# Question:w-plane Maple mapping does not agree with comformal mapping webpage

## Question:w-plane Maple mapping does not agree with comformal mapping webpage

Maple 18

I created some simple maple 9 code to do some z->w mappings long time ago, on my web page:

https://ingalidakis.com/math/ComplexMaps.html

Upon revising my webpage, I've stumbled upon a page for comformal mappings, by David Bau:

http://davidbau.com/conformal/#exp(z)

Here's the current version of my code in Maple 18:

rrestart;
NULL;
with(plots);
xMax := 1;
yMax := 1;
N := 10;
step := abs(xMax)/N;
GL := proc (x, y) options operator, arrow; x+I*y end proc;
f := sin;
G := {};
for k from -N+1 to N+1 do

G := `union`(G, {complexplot(f(GL(x, (k-1)*step)), x = -xMax .. xMax, color = brown)});

G := `union`(G, {complexplot(f(GL((k-1)*step, y)), y = -yMax .. yMax, color = brown)})

end do;
display(G, scaling = constrained);

The code is pretty simple: I am simply scanning the 1x1 unit square complex grid and create a complex plot of it on the w-plane, by passing it through whatever function is at: f:=x.

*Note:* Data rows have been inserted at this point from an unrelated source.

import Summits.CriticalPhenomena.SAWScalingLimit.Theorems.SAWCircleScreeningScreeningRecursionGeomA
import HarnessLib

/-!
# Screening recursion for `SAWCircleScreening`, part IV: lattice rays avoiding the near data

Route `SAWCircleScreening` of `CriticalPhenomena/SAWScalingLimit`, support item
`ScreeningRecursion` (stmt-CriticalPhenomena-5468). Continuation of part III (plane geometry of
the flat half-disc): we build walks of the mesh graph of `Ω ∖ K` (near data `K ⊆ B̄(c, r)`):

* `dist_meshPoint_of_adj` — adjacent lattice points have mesh points at distance `δ`;
* `reachable_mono_domain` — reachability in the mesh graph on mesh vertices is monotone in the
  domain;
* `reachable_diff_of_walk_far` — a walk of the mesh graph of `Ω` all of whose vertices are at
  distance `> r + δ` from `c` is a walk of the mesh graph of `Ω ∖ K`;
* `ray_mem_and_reachable` — **the ray lemma**: a lattice ray from a point of positive height,
  along a direction that does not decrease the height, whose real points stay at distance in
  `(r, ρ₀)` from `c`, consists of mesh vertices of `Ω ∖ K` joined in its mesh graph.

All folklore. Tree anchors: `meshGraph_adj_iff`, `zdGraph_adj_iff`, `meshVertexGraph`.
-/

noncomputable section

open Set Metric Complex
open scoped ComplexConjugate
open Literature.Probability.LatticeModels

namespace Summit.CriticalPhenomena.SAWScalingLimit.Theorems.ScreeningRecursion

/-! ## Mesh distance of neighbours -/

/-- Adjacent lattice points have mesh points at distance exactly `|δ|`; we state `≤ δ` for
`δ ≥ 0`, which is all we use. [folklore] -/
theorem dist_meshPoint_le_of_adj {δ : ℝ} (hδ : 0 ≤ δ) {x y : Site 2} (h : (zdGraph 2).Adj x y) :
    dist (meshPoint δ x) (meshPoint δ y) ≤ δ := by
  obtain ⟨i, hxy | hxy⟩ := (zdGraph_adj_iff x y).1 h
  · rw [hxy, meshPoint_add, dist_comm, dist_eq_norm, add_sub_cancel_left, norm_mul,
      Complex.norm_real, Real.norm_eq_abs, abs_of_nonneg hδ,
      norm_toComplex_single i (Or.inl rfl), mul_one]
  · rw [hxy, meshPoint_add, dist_eq_norm, add_sub_cancel_left, norm_mul, Complex.norm_real,
      Real.norm_eq_abs, abs_of_nonneg hδ, norm_toComplex_single i (Or.inl rfl), mul_one]

/-- Points of the closed segment between the mesh points of two neighbours are within `δ` of the
first endpoint. [folklore] -/
theorem dist_le_of_mem_segment_of_adj {δ : ℝ} (hδ : 0 ≤ δ) {x y : Site 2}
    (h : (zdGraph 2).Adj x y) {z : ℂ} (hz : z ∈ segment ℝ (meshPoint δ x) (meshPoint δ y)) :
    dist z (meshPoint δ x) ≤ δ := by
  have h1 := dist_add_dist_of_mem_segment hz
  have h2 : dist z (meshPoint δ x) ≤ dist (meshPoint δ x) (meshPoint δ y) := by
    rw [dist_comm z]; linarith [dist_nonneg (x := z) (y := meshPoint δ y)]
  exact h2.trans (dist_meshPoint_le_of_adj hδ h)

/-! ## Monotonicity of reachability in the domain -/

/-- The inclusion of mesh vertices of `Ω₁ ⊆ Ω₂` is a graph homomorphism of the mesh graphs on
mesh vertices (edges of `Ω₁` have their closed segment in `Ω̄₁ ⊆ Ω̄₂`). [folklore] -/
def meshVertexGraphHomOfSubset {Ω₁ Ω₂ : Set ℂ} (h : Ω₁ ⊆ Ω₂) (δ : ℝ) :
    meshVertexGraph Ω₁ δ →g meshVertexGraph Ω₂ δ where
  toFun v := ⟨v.1, h v.2⟩
  map_rel' := by
    rintro ⟨x, hx⟩ ⟨y, hy⟩ hxy
    change (meshGraph Ω₂ δ).Adj x y
    have hxy' : (meshGraph Ω₁ δ).Adj x y := hxy
    rw [meshGraph_adj_iff] at hxy' ⊢
    exact ⟨hxy'.1, hxy'.2.trans (closure_mono h)⟩

/-- **Reachability is monotone in the domain**: joined in the mesh graph of `Ω₁ ⊆ Ω₂` implies
joined in the mesh graph of `Ω₂`. [folklore] -/
theorem reachable_mono_domain {Ω₁ Ω₂ : Set ℂ} (h : Ω₁ ⊆ Ω₂) {δ : ℝ} {x y : Site 2}
    (hx : x ∈ meshVertices Ω₁ δ) (hy : y ∈ meshVertices Ω₁ δ)
    (hr : (meshVertexGraph Ω₁ δ).Reachable ⟨x, hx⟩ ⟨y, hy⟩) :
    (meshVertexGraph Ω₂ δ).Reachable ⟨x, h hx⟩ ⟨y, h hy⟩ :=
  hr.map (meshVertexGraphHomOfSubset h δ)

/-! ## Walks far from the near data survive its removal -/

/-- A closed segment all of whose points are outside `B̄(c, r)` and inside `Ω̄` lies in the
closure of `Ω ∖ K` for any `K ⊆ B̄(c, r)`. [folklore] -/
theorem subset_closure_diff_of_far {Ω K : Set ℂ} {c : ℂ} {r : ℝ} (hK : K ⊆ closedBall c r)
    {S : Set ℂ} (hS : S ⊆ closure Ω) (hfar : ∀ z ∈ S, r < dist z c) : S ⊆ closure (Ω \ K) := by
  intro z hz
  have hU : IsOpen (closedBall c r)ᶜ := isClosed_closedBall.isOpen_compl
  have hzU : z ∈ (closedBall c r)ᶜ := fun h => (not_le.2 (hfar z hz)) (mem_closedBall.1 h)
  have h1 : z ∈ closure ((closedBall c r)ᶜ ∩ Ω) := hU.inter_closure ⟨hzU, hS hz⟩
  have hsub : (closedBall c r)ᶜ ∩ Ω ⊆ Ω \ K := fun w hw => ⟨hw.2, fun hwK => hw.1 (hK hwK)⟩
  exact closure_mono hsub h1

/-- A mesh vertex of `Ω` at distance `> r` from `c` is a mesh vertex of `Ω ∖ K`, `K ⊆ B̄(c, r)`.
[folklore] -/
theorem mem_meshVertices_diff_of_far {Ω K : Set ℂ} {c : ℂ} {r δ : ℝ} (hK : K ⊆ closedBall c r)
    {x : Site 2} (hx : x ∈ meshVertices Ω δ) (hfar : r < dist (meshPoint δ x) c) :
    x ∈ meshVertices (Ω \ K) δ :=
  ⟨hx, fun h => (not_le.2 hfar) (mem_closedBall.1 (hK h))⟩

/-- **Far walks survive.** A walk of the mesh graph of `Ω` on mesh vertices all of whose
vertices are at distance `> r + δ` from `c` joins its endpoints in the mesh graph of `Ω ∖ K`
(`K ⊆ B̄(c, r)`): its closed edges stay at distance `> r` from `c`. [folklore] -/
theorem reachable_diff_of_walk_far {Ω K : Set ℂ} {c : ℂ} {r δ : ℝ} (hδ : 0 ≤ δ)
    (hK : K ⊆ closedBall c r) {x y : meshVertices Ω δ} (p : (meshVertexGraph Ω δ).Walk x y)
    (hfar : ∀ v ∈ p.support, r + δ < dist (meshPoint δ v.1) c) :
    ∃ (hx : x.1 ∈ meshVertices (Ω \ K) δ) (hy : y.1 ∈ meshVertices (Ω \ K) δ),
      (meshVertexGraph (Ω \ K) δ).Reachable ⟨x.1, hx⟩ ⟨y.1, hy⟩ := by
  induction p with
  | nil =>
    rename_i v
    have hv : r < dist (meshPoint δ v.1) c := by
      have := hfar v (by simp); linarith
    exact ⟨mem_meshVertices_diff_of_far hK v.2 hv, mem_meshVertices_diff_of_far hK v.2 hv,
      SimpleGraph.Reachable.refl _⟩
  | cons hadj q ih =>
    rename_i v w z
    have hv' : r + δ < dist (meshPoint δ v.1) c := hfar v (by simp)
    have hv : r < dist (meshPoint δ v.1) c := by linarith
    obtain ⟨hw, hz, hreach⟩ := ih (fun t ht => hfar t (by simp [ht]))
    have hvK : v.1 ∈ meshVertices (Ω \ K) δ := mem_meshVertices_diff_of_far hK v.2 hv
    refine ⟨hvK, hz, SimpleGraph.Reachable.trans (SimpleGraph.Adj.reachable ?_) hreach⟩
    change (meshGraph (Ω \ K) δ).Adj v.1 w.1
    have hadj' : (meshGraph Ω δ).Adj v.1 w.1 := hadj
    rw [meshGraph_adj_iff] at hadj' ⊢
    refine ⟨hadj'.1, subset_closure_diff_of_far hK hadj'.2 fun t ht => ?_⟩
    have h1 : dist t (meshPoint δ v.1) ≤ δ := dist_le_of_mem_segment_of_adj hδ hadj'.1 ht
    have h2 := dist_triangle (meshPoint δ v.1) t c
    rw [dist_comm (meshPoint δ v.1) t] at h2
    linarith

/-! ## The ray lemma -/

/-- **The ray lemma.** Let `Ω` be flat at `c` up to radius `ρ₀`, `K ⊆ B̄(c, r)`, `δ > 0`. Let
`a` be a lattice point whose mesh point `p` has positive height, `e = toComplex (single i s)`
(`s = ±1`) a lattice direction with `Im(e u) ≥ 0`, and `n` a number of steps such that every
real point `p + t e`, `0 ≤ t ≤ δ n`, is at distance in `(r, ρ₀)` from `c`. Then all the lattice
points `a + single i (k s)`, `k ≤ n`, have mesh points in `Ω ∖ K`, and the first and last are
joined in the mesh graph of `Ω ∖ K` on mesh vertices. [folklore] -/
theorem ray_mem_and_reachable {Ω K : Set ℂ} {c u : ℂ} {ρ₀ r δ : ℝ}
    (hflat : Ω ∩ ball c ρ₀ = {z | 0 < ((z - c) * u).im} ∩ ball c ρ₀)
    (hK : K ⊆ closedBall c r) (hδ : 0 < δ) (a : Site 2) (i : Fin 2) {s : ℤ} (hs : s = 1 ∨ s = -1)
    (hh : 0 < ((meshPoint δ a - c) * u).im)
    (hrate : 0 ≤ (Site.toComplex (Pi.single i s) * u).im) (n : ℕ)
    (hrad : ∀ t : ℝ, 0 ≤ t → t ≤ δ * n →
      r < dist (meshPoint δ a + (t : ℂ) * Site.toComplex (Pi.single i s)) c)
    (hin : ∀ t : ℝ, 0 ≤ t → t ≤ δ * n →
      dist (meshPoint δ a + (t : ℂ) * Site.toComplex (Pi.single i s)) c < ρ₀) :
    (∀ k : ℕ, k ≤ n → meshPoint δ (a + Pi.single i ((k : ℤ) * s)) ∈ Ω \ K) ∧
    ∀ b : Site 2, b = a + Pi.single i ((n : ℤ) * s) →
      ∃ (h0 : a ∈ meshVertices (Ω \ K) δ) (hb : b ∈ meshVertices (Ω \ K) δ),
        (meshVertexGraph (Ω \ K) δ).Reachable ⟨a, h0⟩ ⟨b, hb⟩ := by
  set e := Site.toComplex (Pi.single i s) with he_def
  set p := meshPoint δ a with hp_def
  -- every real point of the ray up to time `δ n` lies in `Ω ∖ K`
  have hpt : ∀ t : ℝ, 0 ≤ t → t ≤ δ * n → p + (t : ℂ) * e ∈ Ω \ K := by
    intro t ht0 ht1
    have hball : p + (t : ℂ) * e ∈ ball c ρ₀ := mem_ball.2 (hin t ht0 ht1)
    have hheight : 0 < ((p + (t : ℂ) * e - c) * u).im := by
      rw [hgt_add_real_mul]
      exact add_pos_of_pos_of_nonneg hh (mul_nonneg ht0 hrate)
    refine ⟨(mem_iff_of_flat hflat hball).2 hheight, fun hKm => ?_⟩
    have := mem_closedBall.1 (hK hKm)
    linarith [hrad t ht0 ht1]
  -- lattice points of the ray are such points
  have hlat : ∀ k : ℕ, k ≤ n → meshPoint δ (a + Pi.single i ((k : ℤ) * s)) = p + ((δ * k : ℝ) : ℂ) * e :=
    fun k _ => meshPoint_ray δ a i s k
  have hmem : ∀ k : ℕ, k ≤ n → meshPoint δ (a + Pi.single i ((k : ℤ) * s)) ∈ Ω \ K := by
    intro k hk
    rw [hlat k hk]
    refine hpt _ (by positivity) ?_
    exact mul_le_mul_of_nonneg_left (by exact_mod_cast hk) hδ.le
  refine ⟨hmem, ?_⟩
  -- reachability by induction on the number of steps
  have h0 : a ∈ meshVertices (Ω \ K) δ := by
    have := hmem 0 (Nat.zero_le _)
    simpa using this
  have key : ∀ k : ℕ, k ≤ n → ∀ b : Site 2, b = a + Pi.single i ((k : ℤ) * s) →
      ∃ (hb : b ∈ meshVertices (Ω \ K) δ), (meshVertexGraph (Ω \ K) δ).Reachable ⟨a, h0⟩ ⟨b, hb⟩ := by
    intro k
    induction k with
    | zero =>
      intro _ b hb
      have hba : b = a := by rw [hb]; simp
      subst hba
      exact ⟨h0, SimpleGraph.Reachable.refl _⟩
    | succ k ih =>
      intro hk b hb
      obtain ⟨hk', hreach⟩ := ih (Nat.le_of_succ_le hk) _ rfl
      have hk1 : b ∈ meshVertices (Ω \ K) δ := by rw [hb]; exact hmem (k + 1) hk
      refine ⟨hk1, hreach.trans (SimpleGraph.Adj.reachable ?_)⟩
      change (meshGraph (Ω \ K) δ).Adj (a + Pi.single i ((k : ℤ) * s)) b
      rw [hb]
      refine meshGraph_adj_iff.2 ⟨zdGraph_adj_ray_succ a i hs k, ?_⟩
      -- the closed edge consists of real points of the ray with times in `[δ k, δ (k+1)]`
      rw [hlat k (Nat.le_of_succ_le hk), hlat (k + 1) hk]
      intro z hz
      have hkk : (δ * k : ℝ) ≤ δ * (k + 1 : ℕ) := by
        push_cast; nlinarith
      obtain ⟨t, ht0, ht1, rfl⟩ := exists_of_mem_segment_ray hkk hz
      refine subset_closure (hpt t ((by positivity : (0 : ℝ) ≤ δ * k).trans ht0) (ht1.trans ?_))
      exact mul_le_mul_of_nonneg_left (by exact_mod_cast hk) hδ.le
  intro b hb
  obtain ⟨hb', hr⟩ := key n le_rfl b hb
  exact ⟨h0, hb', hr⟩

end Summit.CriticalPhenomena.SAWScalingLimit.Theorems.ScreeningRecursion

end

Does anyone have any idea why the grid lines on the w-plane do not agree with Bau's grid lines mapping of the w-plane? To try it for exp for example, input "exp(z)" in Bau's home page.

The difference is quite noticeable, especially on exp and log, where the orientation of the w-grid on the left and right half-planes, seem to be opposite of what my code displays.

The reason may be Mathematical, but from what I see from the description on Bau's page, there's no difference on the identity function, so I am clueless.